import Summits.BirchSwinnertonDyer.BirchSwinnertonDyer.Theorems.CMKolyvaginAtInertTwoPairSupplyPairBoundAtTwo
import Summits.BirchSwinnertonDyer.BirchSwinnertonDyer.Theorems.CMKolyvaginAtInertTwoShaCountCompositeAtTwo
import HarnessLib

/-!
# Route `CMKolyvaginAtInertTwo`, crux `CMKolyvaginExactAtInertTwo` (stmt-BirchSwinnertonDyer-24277):
# SUPPLIER of the two-member data, VII — COMPOSITE `d_K`: `stub_upper` UP TO THE GENUS DEFECT,
# `#Ш(E_K)(2) · 2 ≤ 2^{2M₀} · 2^{Σ}` for EVERY odd `d_K` on H₂

Seat `bsd-line-cmk2-p1` g18 (cell `bsd-print-cf2`); helper (`--supports stmt-BirchSwinnertonDyer-24277`).
THEOREMS ONLY: no definition, no named fact, no `sorry`; no item is closed; BSD is not proved by this.

File VI's pair bound `#Ш(E)(2)·#Ш(E^{(d_K)})(2) ≤ 2^{2M₀}` (every odd `d_K ≠ −3`) combined with g15's count identity for composite
`d_K` (`ShaCountTwo.card_primaryComponent_sha_two_baseChange_mul_two_eq_of_heegnerData_of_facts`:
`#Ш(E_K)(2)·2 = n_E · #Ш(E)(2)·#Ш(E^{(d_K)})(2) · 2^{Σ}`, `n_E = 1` as `Δ < 0` on H₂,
`Σ = Σ_{q ∣ d_K} ([(Δ/q) = −1] + 2[(Δ/q) = 1 ∧ a_q even])`) gives

* `card_primaryComponent_sha_two_baseChange_mul_two_le_of_printedInputs` — **`#Ш(E_K)(2) · 2 ≤ 2^{2M₀} · 2^{Σ}`**, i.e.
  `#Ш(E_K)(2) ≤ 2^{2M₀ + Σ − 1}`, for every odd `d_K ≠ −3` on H₂, modulo the route's four published inputs and Gross 1991
  Prop. 3.7 (2) by name. For prime `|d_K|` the defect is `Σ = 1` (g15 `…ShaCountJacobiCompositeAtTwo`) and this is file V's
  `stub_upper` conclusion; for `Σ ≥ 2` it is the honest reach of Kolyvagin's `ℚ`-pair method at `2` (KERNEL-STATUS §18.4 (i)):
  the missing `2^{Σ−1}` is the `2`-part of the twist's Tamagawa numbers at the primes of `d_K`, which the pair argument does not see;
* `card_primaryComponent_sha_two_baseChange_le_pow_of_sum_defect_le_one` — **`stub_upper`'s conclusion `#Ш(E_K)(2) ≤ 2^{2M₀}` on the
  wider sub-habitat `Σ ≤ 1`** (prime `|d_K|`, and composite `d_K` with one-bit defect), same inputs.

References: [Kolyvagin1989Izv] §3, Thm. B_l (l = 2); [McCallumLMS1991] §5 Thm. 5.4 "≤"; [Milne1972ArithmeticAV] Thm. 1;
[Kramer1981] Prop. 3; [GrossZagier1986] I (6.3).
-/

-- single-conjunct summit: `Summit.BirchSwinnertonDyer.BirchSwinnertonDyer.…` repeats the name by design
set_option linter.dupNamespace false
set_option autoImplicit false

noncomputable section

open scoped Classical

namespace Summit.BirchSwinnertonDyer.BirchSwinnertonDyer.Theorems.KolyvaginPairSupplyTwo

open WeierstrassCurve NumberField IsDedekindDomain Field
open Literature.NumberTheory.EllipticCurves Literature.NumberTheory.GaloisRepresentations
open Literature.NumberTheory.EllipticCurves.ModularForms Literature.NumberTheory.EllipticCurves.RingClassField
open Summit.BirchSwinnertonDyer.BirchSwinnertonDyer.Theorems.GenusExact.VisiblePairAtTwo

variable (W : WeierstrassCurve ℚ) {K : Type} [Field K] [NumberField K]

/-- **`#Ш(E_K)(2) · 2 ≤ 2^{2M₀} · 2^{Σ}` FOR EVERY ODD `d_K` ON H₂** (`stub_upper` up to the genus defect `2^{Σ−1}`), modulo
Gross–Zagier (all levels), GZK, modularity, Milne any-model and Gross 1991 Prop. 3.7 (2) by name. [cite: Kolyvagin1989Izv, §3 (Thm. B_l at l = 2)]
[cite: McCallumLMS1991, §5 Thm. 5.4 "≤"] [cite: Milne1972ArithmeticAV, Thm. 1] [cite: Kramer1981, Prop. 3] -/
theorem card_primaryComponent_sha_two_baseChange_mul_two_le_of_printedInputs
    (hGZ : ∀ (N : ℕ) [NeZero N] (W : WeierstrassCurve ℚ) (K : Type) [Field K] [NumberField K], gross_zagier N W K)
    (hGZK : rank_eq_analyticRank_of_analyticRank_le_one) (hmod : hasEntireLFunction_rat)
    (hMilneC : Milne1972.bsdQuotient_baseChange_quadratic_anyModel)
    [W.IsElliptic] [W.IsGloballyMinimal] [NeZero (W.conductorNorm ℤ)]
    (hCM : W.HasCM) (hin : Literature.NumberTheory.EllipticCurves.Rank1Residual.CMInert W 2)
    (hρ : W.HasSurjectiveModNGaloisRep 2) (hT : Odd W.tamagawaProduct) (hK : IsImaginaryQuadratic K)
    (hoddK : Odd (NumberField.discr K)) (h3 : NumberField.discr K ≠ -3)
    (hH : SatisfiesHeegnerHypothesis (W.conductorNorm ℤ) K)
    (h372 : GrossLMS1991.prop37_2_reductionCongruence_inert (W.conductorNorm ℤ) W K)
    (Dt : ModularParametrizationData W (W.conductorNorm ℤ)) (β : ℤ) (ιK : K →+* ℂ) (d₁ : KolyvaginHeegnerData Dt β ιK 1)
    (hy : ¬ IsOfFinAddOrder d₁.derivedPoint) (M₀ : ℕ)
    (hdiv : ∃ Q : (W.baseChange (ringClassField K ιK 1)).toAffine.Point, ((2 ^ M₀ : ℕ) : ℤ) • Q = d₁.derivedPoint)
    (hndiv : ¬ ∃ Q : (W.baseChange (ringClassField K ιK 1)).toAffine.Point,
      ((2 ^ (M₀ + 1) : ℕ) : ℤ) • Q = d₁.derivedPoint) :
    Nat.card (AddCommGroup.primaryComponent (W.baseChange K).sha 2) * 2 ≤
      2 ^ (2 * M₀) * 2 ^ ∑ q ∈ (NumberField.discr K).natAbs.primeFactors,
        ((if jacobiSym W.Δ.num q = -1 then 1 else 0) +
          (if jacobiSym W.Δ.num q = 1 ∧ Even (W.frobeniusTrace q) then 2 else 0)) := by
  obtain ⟨-, hid⟩ := ShaCountTwo.card_primaryComponent_sha_two_baseChange_mul_two_eq_of_heegnerData_of_facts hGZ hGZK hmod
    hMilneC W hρ K hK hoddK hH Dt β ιK d₁ hy
  have hpair := card_primaryComponent_mul_le_two_pow_of_printedInputs W hGZ hGZK hmod hCM hin hρ hT hK hoddK h3 hH h372 Dt β ιK
    d₁ hy M₀ hdiv hndiv
  have hΔ : ¬ 0 < W.Δ := not_lt.mpr (KolyvaginEigenTwo.Δ_neg_of_cmInert_two W hCM hin hρ).le
  rw [hid, if_neg hΔ, one_mul]
  exact Nat.mul_le_mul_right _ hpair

/-- **`stub_upper` ON THE WIDER SUB-HABITAT `Σ ≤ 1`** (every odd `d_K` whose genus defect is at most one bit — e.g. `|d_K|` prime,
where `Σ = 1` by g15's Jacobi argument, but also composite `d_K` with exactly one prime `q ∣ d_K` inert in the CM field and
`a_q` odd at the split ones): `#Ш(E_K)(2) ≤ 2^{2M₀}`, modulo the same inputs. [cite: Kolyvagin1989Izv, §3 (Thm. B_l at l = 2)]
[cite: McCallumLMS1991, §5 Thm. 5.4 "≤"] [cite: Milne1972ArithmeticAV, Thm. 1] -/
theorem card_primaryComponent_sha_two_baseChange_le_pow_of_sum_defect_le_one
    (hGZ : ∀ (N : ℕ) [NeZero N] (W : WeierstrassCurve ℚ) (K : Type) [Field K] [NumberField K], gross_zagier N W K)
    (hGZK : rank_eq_analyticRank_of_analyticRank_le_one) (hmod : hasEntireLFunction_rat)
    (hMilneC : Milne1972.bsdQuotient_baseChange_quadratic_anyModel)
    [W.IsElliptic] [W.IsGloballyMinimal] [NeZero (W.conductorNorm ℤ)]
    (hCM : W.HasCM) (hin : Literature.NumberTheory.EllipticCurves.Rank1Residual.CMInert W 2)
    (hρ : W.HasSurjectiveModNGaloisRep 2) (hT : Odd W.tamagawaProduct) (hK : IsImaginaryQuadratic K)
    (hoddK : Odd (NumberField.discr K)) (h3 : NumberField.discr K ≠ -3)
    (hH : SatisfiesHeegnerHypothesis (W.conductorNorm ℤ) K)
    (h372 : GrossLMS1991.prop37_2_reductionCongruence_inert (W.conductorNorm ℤ) W K)
    (hdef : ∑ q ∈ (NumberField.discr K).natAbs.primeFactors,
        ((if jacobiSym W.Δ.num q = -1 then 1 else 0) +
          (if jacobiSym W.Δ.num q = 1 ∧ Even (W.frobeniusTrace q) then 2 else 0)) ≤ 1)
    (Dt : ModularParametrizationData W (W.conductorNorm ℤ)) (β : ℤ) (ιK : K →+* ℂ) (d₁ : KolyvaginHeegnerData Dt β ιK 1)
    (hy : ¬ IsOfFinAddOrder d₁.derivedPoint) (M₀ : ℕ)
    (hdiv : ∃ Q : (W.baseChange (ringClassField K ιK 1)).toAffine.Point, ((2 ^ M₀ : ℕ) : ℤ) • Q = d₁.derivedPoint)
    (hndiv : ¬ ∃ Q : (W.baseChange (ringClassField K ιK 1)).toAffine.Point,
      ((2 ^ (M₀ + 1) : ℕ) : ℤ) • Q = d₁.derivedPoint) :
    Nat.card (AddCommGroup.primaryComponent (W.baseChange K).sha 2) ≤ 2 ^ (2 * M₀) := by
  have h := card_primaryComponent_sha_two_baseChange_mul_two_le_of_printedInputs W hGZ hGZK hmod hMilneC hCM hin hρ hT hK hoddK
    h3 hH h372 Dt β ιK d₁ hy M₀ hdiv hndiv
  have h2 : 2 ^ (∑ q ∈ (NumberField.discr K).natAbs.primeFactors,
      ((if jacobiSym W.Δ.num q = -1 then 1 else 0) +
        (if jacobiSym W.Δ.num q = 1 ∧ Even (W.frobeniusTrace q) then 2 else 0))) ≤ 2 ^ 1 :=
    Nat.pow_le_pow_right two_pos hdef
  have h3' : Nat.card (AddCommGroup.primaryComponent (W.baseChange K).sha 2) * 2 ≤ 2 ^ (2 * M₀) * 2 := by
    calc _ ≤ 2 ^ (2 * M₀) * 2 ^ (∑ q ∈ (NumberField.discr K).natAbs.primeFactors,
          ((if jacobiSym W.Δ.num q = -1 then 1 else 0) +
            (if jacobiSym W.Δ.num q = 1 ∧ Even (W.frobeniusTrace q) then 2 else 0))) := h
      _ ≤ 2 ^ (2 * M₀) * 2 ^ 1 := Nat.mul_le_mul_left _ h2
      _ = 2 ^ (2 * M₀) * 2 := by rw [pow_one]
  exact Nat.le_of_mul_le_mul_right h3' two_pos

end Summit.BirchSwinnertonDyer.BirchSwinnertonDyer.Theorems.KolyvaginPairSupplyTwo

end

YOUR INSTRUCTIONS:
Beginning with the line containing "calc _ ≤ 2 ^" and ending with the last line of the listing above, return every line exactly and nothing else.

ANSWER BOX:
    calc _ ≤ 2 ^ (2 * M₀) * 2 ^ (∑ q ∈ (NumberField.discr K).natAbs.primeFactors,
          ((if jacobiSym W.Δ.num q = -1 then 1 else 0) +
            (if jacobiSym W.Δ.num q = 1 ∧ Even (W.frobeniusTrace q) then 2 else 0))) := h
      _ ≤ 2 ^ (2 * M₀) * 2 ^ 1 := Nat.mul_le_mul_left _ h2
      _ = 2 ^ (2 * M₀) * 2 := by rw [pow_one]
  exact Nat.le_of_mul_le_mul_right h3' two_pos

end Summit.BirchSwinnertonDyer.BirchSwinnertonDyer.Theorems.KolyvaginPairSupplyTwo

end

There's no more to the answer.